Я поинтересовался у Пауля, знает ли он, где находится Бухара, давшая свое имя этим отменным птицам. Пауль знал. Он даже принес карту, чтобы показать этот город на крайнем юге Советского Союза.

Аккуратно сложив карту, мальчик снова стал показывать нам голубят. Держа в полусжатой ладони слепого пискуна, он похвалился, что это брудэр бухарского трубача. Пауль был прав: немецкие двуххохлые трубачи вели свой род от бухарцев и трубачей чистой немецкой крови.

— Война есть смерть, есть огонь, есть плохо! — возмущался Пауль. — Зачем это? Надо мир, надо цветы, таубэ. Разве нет?

— Конечно, — поддержали мы мальчика. — Завтра или через неделю будет мир. Война издохнет, и никто никогда уже не станет кидать друг другу на головы бомбы и снаряды. Люди будут меняться цветами, машинами, красивыми птицами. Прекрасное наступит время!

— О! — вдруг заулыбался Пауль. — Я буду дарить вам свой таубэн!

Возбужденный и довольный, он говорил о том, как его багрово-красные почтари далеко в России, за Уральским хребтом, будут выводить голубят чистой немецкой крови.

— Я буду дарить вам дойчэ шаутаубэн! — с гордостью заключил Пауль.

Я замахал руками:

— Что ты, что ты! Я не могу взять таких дорогих голубей! У тебя только одна пара почтовиков, остальные беспородные птицы.

— Это есть ничего! — заторопился Пауль. — Я буду достать другие.

Полковник взял мальчика за плечи:

— Не довезет майор твоих птиц до России. Да и некогда ему заниматься с ними: война.

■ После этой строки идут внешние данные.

/-- **The FP inequality at an absolute Coulomb minimiser** (from `CoulombFP.abs_sum_pairing_le`):
for `X, Y ∈ 𝔤` and all real spatial test functions `φ, ψ`,
`|∑ (φ(y+e_j)ψ(y) - ψ(y+e_j)φ(y)) Re tr(W_{y,j}[X,Y])| ≤ K_{X,Y} ∑ ((Δφ)² + (Δψ)²)`.
[cite: Zwanziger1994, Sect. 2] -/
theorem fp_inequality [CompactSpace G] (r : LatticeRep G) (S : ℕ)
    (U : GaugeConfig 4 (2 * S + 1) G) (h : Site 4 (2 * S + 1) → G) (hmin : IsCoulMin r S U h)
    {X Y : Matrix (Fin r.N) (Fin r.N) ℂ} (hX : X ∈ r.lieAlgCarrier) (hY : Y ∈ r.lieAlgCarrier)
    (φ ψ : (Fin 3 → ZMod (2 * S + 1)) → ℝ) :
    |∑ q : (Fin 3 → ZMod (2 * S + 1)) × Fin 3, (φ (q.1 + Pi.single q.2 1) * ψ q.1 -
        ψ (q.1 + Pi.single q.2 1) * φ q.1) *
        (r.ρ (gaugeTransform h U (Fin.cons 0 q.1, q.2.succ)) * (X * Y - Y * X)).trace.re| ≤
      Real.sqrt r.N * (frobNorm (X * X) + frobNorm (Y * Y) + frobNorm (X * Y + Y * X)) *
        ∑ q : (Fin 3 → ZMod (2 * S + 1)) × Fin 3, ((φ q.1 - φ (q.1 + Pi.single q.2 1)) ^ 2 +
          (ψ q.1 - ψ (q.1 + Pi.single q.2 1)) ^ 2) := by
  have hp : ∀ τ : ℝ, _ := fun τ => sum_re_trace_competitor_le r S U h hmin hX hY φ ψ τ
  have hm : ∀ τ : ℝ, _ := fun τ => sum_re_trace_competitor_le r S U h hmin hX hY φ (fun y => -ψ y) τ
  exact CoulombFP.abs_sum_pairing_le (V := Fin 3 → ZMod (2 * S + 1))
    (E := (Fin 3 → ZMod (2 * S + 1)) × Fin 3) Prod.fst (fun q => q.1 + Pi.single q.2 1)
    (fun q => r.ρ (gaugeTransform h U (Fin.cons 0 q.1, q.2.succ)))
    (fun q => r.mem_unitary (gaugeTransform h U (Fin.cons 0 q.1, q.2.succ))) X Y φ ψ hp hm

/-! ### From the pairing to the cosine mode -/

/-- `Re tr(½(W - Wᴴ) Z) = Re tr(W Z)` for skew-Hermitian `Z`. [folklore] -/
theorem re_trace_half_sub_mul {N : ℕ} (W Z : Matrix (Fin N) (Fin N) ℂ) (hZ : Zᴴ = -Z) :
    (((1 / 2 : ℂ) • (W - Wᴴ)) * Z).trace.re = (W * Z).trace.re := by
  have h1 : (Wᴴ * Z).trace.re = -(W * Z).trace.re := by
    have hc : (Wᴴ * Z)ᴴ = -(Z * W) := by
      rw [Matrix.conjTranspose_mul, hZ, Matrix.conjTranspose_conjTranspose, neg_mul]
    calc (Wᴴ * Z).trace.re = ((Wᴴ * Z)ᴴ).trace.re := by
          rw [Matrix.trace_conjTranspose, Complex.star_def, Complex.conj_re]
      _ = -(W * Z).trace.re := by rw [hc, Matrix.trace_neg, Complex.neg_re, Matrix.trace_mul_comm]
  rw [Matrix.smul_mul, Matrix.trace_smul, Matrix.sub_mul, Matrix.trace_sub, smul_eq_mul,
    show (1 / 2 : ℂ) = ((1 / 2 : ℝ) : ℂ) by push_cast; ring, Complex.re_ofReal_mul, Complex.sub_re, h1]
  ring

/-- `⟨Z, Ĉ_a(p)⟩ = -∑_y cos(θ_{y,a}) Re tr(W_{y,a} Z)` for skew-Hermitian `Z` (`Ĉ` is skew-Hermitian,
`Re tr(A_j(y) Z) = Re tr(W_{y,j} Z)`). [folklore] -/
theorem hsForm_cosMode_eq (r : LatticeRep G) (S : ℕ) (p : Fin 3 → ZMod (2 * S + 1)) (a : Fin 3)
    (U : GaugeConfig 4 (2 * S + 1) G) (h : Site 4 (2 * S + 1) → G)
    {Z : Matrix (Fin r.N) (Fin r.N) ℂ} (hZ : Zᴴ = -Z) :
    hsForm r.N Z (cosMode r S p a U h) = -∑ y : Fin 3 → ZMod (2 * S + 1),
      Real.cos (2 * Real.pi * ((∑ i : Fin 3, ((p i).val : ℝ) * ((y i).val : ℝ)) +
        ((p a).val : ℝ) / 2) / (2 * S + 1)) *
        (r.ρ (gaugeTransform h U (Fin.cons 0 y, a.succ)) * Z).trace.re := by
  rw [hsForm_apply, ModeReduction.cosMode_conjTranspose, Matrix.mul_neg, Matrix.trace_neg,
    Complex.neg_re, Matrix.trace_mul_comm]
  unfold cosMode
  rw [Finset.sum_mul, Matrix.trace_sum, Complex.re_sum]
  refine congrArg _ (Finset.sum_congr rfl fun y _ => ?_)
  rw [Matrix.smul_mul, Matrix.trace_smul, smul_eq_mul, Complex.re_ofReal_mul]
  unfold gluon
  rw [re_trace_half_sub_mul _ _ hZ]

/-- **The pairing bound for one commutator**: at an absolute Coulomb minimiser, for
`X, Y ∈ 𝔤`, `S ≥ 1` and `|cos(π p_a/L)| ≥ 1/2`,
`|⟨[X,Y], Ĉ_a(p)⟩| ≤ 18π K_{X,Y} L³ · irScale`, `K_{X,Y} = √N (‖X²‖_F + ‖Y²‖_F + ‖XY + YX‖_F)`.
[cite: Zwanziger1991, Appendix] -/
theorem abs_hsForm_bracket_cosMode_le [CompactSpace G] (r : LatticeRep G) (S : ℕ)
    (U : GaugeConfig 4 (2 * S + 1) G) (h : Site 4 (2 * S + 1) → G) (hmin : IsCoulMin r S U h)
    {X Y : Matrix (Fin r.N) (Fin r.N) ℂ} (hX : X ∈ r.lieAlgCarrier) (hY : Y ∈ r.lieAlgCarrier)
    (p : Fin 3 → ZMod (2 * S + 1)) (a : Fin 3) (hS : 1 ≤ S)
    (ha : 1 / 2 ≤ |Real.cos (Real.pi * (p a).val / (2 * S + 1))|) :
    |hsForm r.N (X * Y - Y * X) (cosMode r S p a U h)| ≤
      9 * (Real.sqrt r.N * (frobNorm (X * X) + frobNorm (Y * Y) + frobNorm (X * Y + Y * X))) *
        (2 * Real.pi) * (2 * S + 1) ^ 3 * irScale S p := by
  have hL : ((2 * S + 1 : ℕ) : ℝ) = 2 * S + 1 := by push_cast; ring
  have hL3 : 3 ≤ 2 * S + 1 := by omega
  set K : ℝ := Real.sqrt r.N * (frobNorm (X * X) + frobNorm (Y * Y) + frobNorm (X * Y + Y * X))
    with hK
  have hK0 : 0 ≤ K := mul_nonneg (Real.sqrt_nonneg _)
    (add_nonneg (add_nonneg (frobNorm_nonneg _) (frobNorm_nonneg _)) (frobNorm_nonneg _))
  set Z := X * Y - Y * X with hZ
  have hZskew : Zᴴ = -Z := by
    rw [hZ, Matrix.conjTranspose_sub, Matrix.conjTranspose_mul, Matrix.conjTranspose_mul,
      show Xᴴ = -X from hX.1, show Yᴴ = -Y from hY.1]
    simp only [Matrix.neg_mul, Matrix.mul_neg, neg_neg]
    abel
  -- the momentum phase and its shift constants
  obtain ⟨ϖ, hϖ⟩ : ∃ ϖ : (Fin 3 → ZMod (2 * S + 1)) → ℝ,
      ϖ = fun y => 2 * Real.pi * (∑ i : Fin 3, ((p i).val : ℝ) * ((y i).val : ℝ)) / (2 * S + 1) :=
    ⟨_, rfl⟩
  obtain ⟨σ, hσ⟩ : ∃ σ : Fin 3 → ℝ, σ = fun j => 2 * Real.pi * (p j).val / (2 * S + 1) := ⟨_, rfl⟩
  have hshift : ∀ y j, ∃ k : ℤ, ϖ (y + Pi.single j 1) = ϖ y + σ j + k * (2 * Real.pi) := by
    intro y j
    obtain ⟨k, hk⟩ := CoulombFP.exists_phase_shift (fun i => ((p i).val : ℤ)) y j
    refine ⟨k, ?_⟩
    simp only [Int.cast_natCast, hL] at hk
    simpa only [hϖ, hσ] using hk
  -- the scale
  have hν : ∀ j, (2 * Real.pi / ((2 * S + 1 : ℕ) : ℝ)) ^ 2 + (2 * Real.sin (σ j / 2)) ^ 2 ≤
      irScale S p ^ 2 := by
    intro j
    rw [hL, irScale_sq, add_comm]
    refine add_le_add ?_ le_rfl
    have : (2 * Real.sin (σ j / 2)) ^ 2 = 4 * Real.sin (Real.pi * (p j).val / (2 * S + 1)) ^ 2 := by
      simp only [hσ]
      rw [show 2 * Real.pi * ((p j).val : ℝ) / (2 * S + 1) / 2 = Real.pi * (p j).val / (2 * S + 1)
        by ring]
      ring
    rw [this]
    unfold latMomSq
    exact Finset.single_le_sum (f := fun i => 4 * Real.sin (Real.pi * (p i).val / (2 * S + 1)) ^ 2)
      (fun i _ => by positivity) (Finset.mem_univ j)
  have ha' : 1 / 2 ≤ |Real.cos (σ a / 2)| := by
    simp only [hσ]
    rwa [show 2 * Real.pi * ((p a).val : ℝ) / (2 * S + 1) / 2 = Real.pi * (p a).val / (2 * S + 1)
      by ring]
  have hmain := CoulombFP.abs_sum_cos_mul_le hL3
    (fun q : (Fin 3 → ZMod (2 * S + 1)) × Fin 3 =>
      (r.ρ (gaugeTransform h U (Fin.cons 0 q.1, q.2.succ)) * Z).trace.re)
    hK0 (fun φ ψ => fp_inequality r S U h hmin hX hY φ ψ) hshift (irScale_pos S p) hν a ha'
  rw [hsForm_cosMode_eq r S p a U h hZskew, abs_neg]
  have hphase : ∀ y : Fin 3 → ZMod (2 * S + 1),
      Real.cos (2 * Real.pi * ((∑ i : Fin 3, ((p i).val : ℝ) * ((y i).val : ℝ)) +
        ((p a).val : ℝ) / 2) / (2 * S + 1)) = Real.cos (ϖ y + σ a / 2) := by
    intro y; simp only [hϖ, hσ]; congr 1; ring
  simp_rw [hphase]
  refine hmain.trans (le_of_eq ?_)
  rw [hL]
  field_simp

— Завтра — нет война! — убежденно возразил Пауль.

— Так то завтра! — засмеялся Петр Андреевич. — А он — военный, его сегодня убить могут.

— Да нет! — возразил я полковнику. — Не в том дело. У Пауля только одна пара почтарей. А он собирается отдать их заезжему человеку. Я не могу взять.

Я говорил это совершенно честно. Мне, и в самом деле, очень хотелось иметь багрово-красных немецких почтовиков. Ах, каких прекрасных летунов я вырастил бы у себя дома, спарив немцев с вишневыми московскими почтарями! А там, чем черт не шутит, скрестил бы с ними уральских чаек и получил бы птицу, отлично берущую высоту! Одним словом, я размечтался.

Но, взглянув на мальчика, вспомнил, что это его единственное богатство, — и отказался.

Пауль сначала огорченно вздохнул, а потом стал упрашивать меня с таким жаром, что я не выдержал.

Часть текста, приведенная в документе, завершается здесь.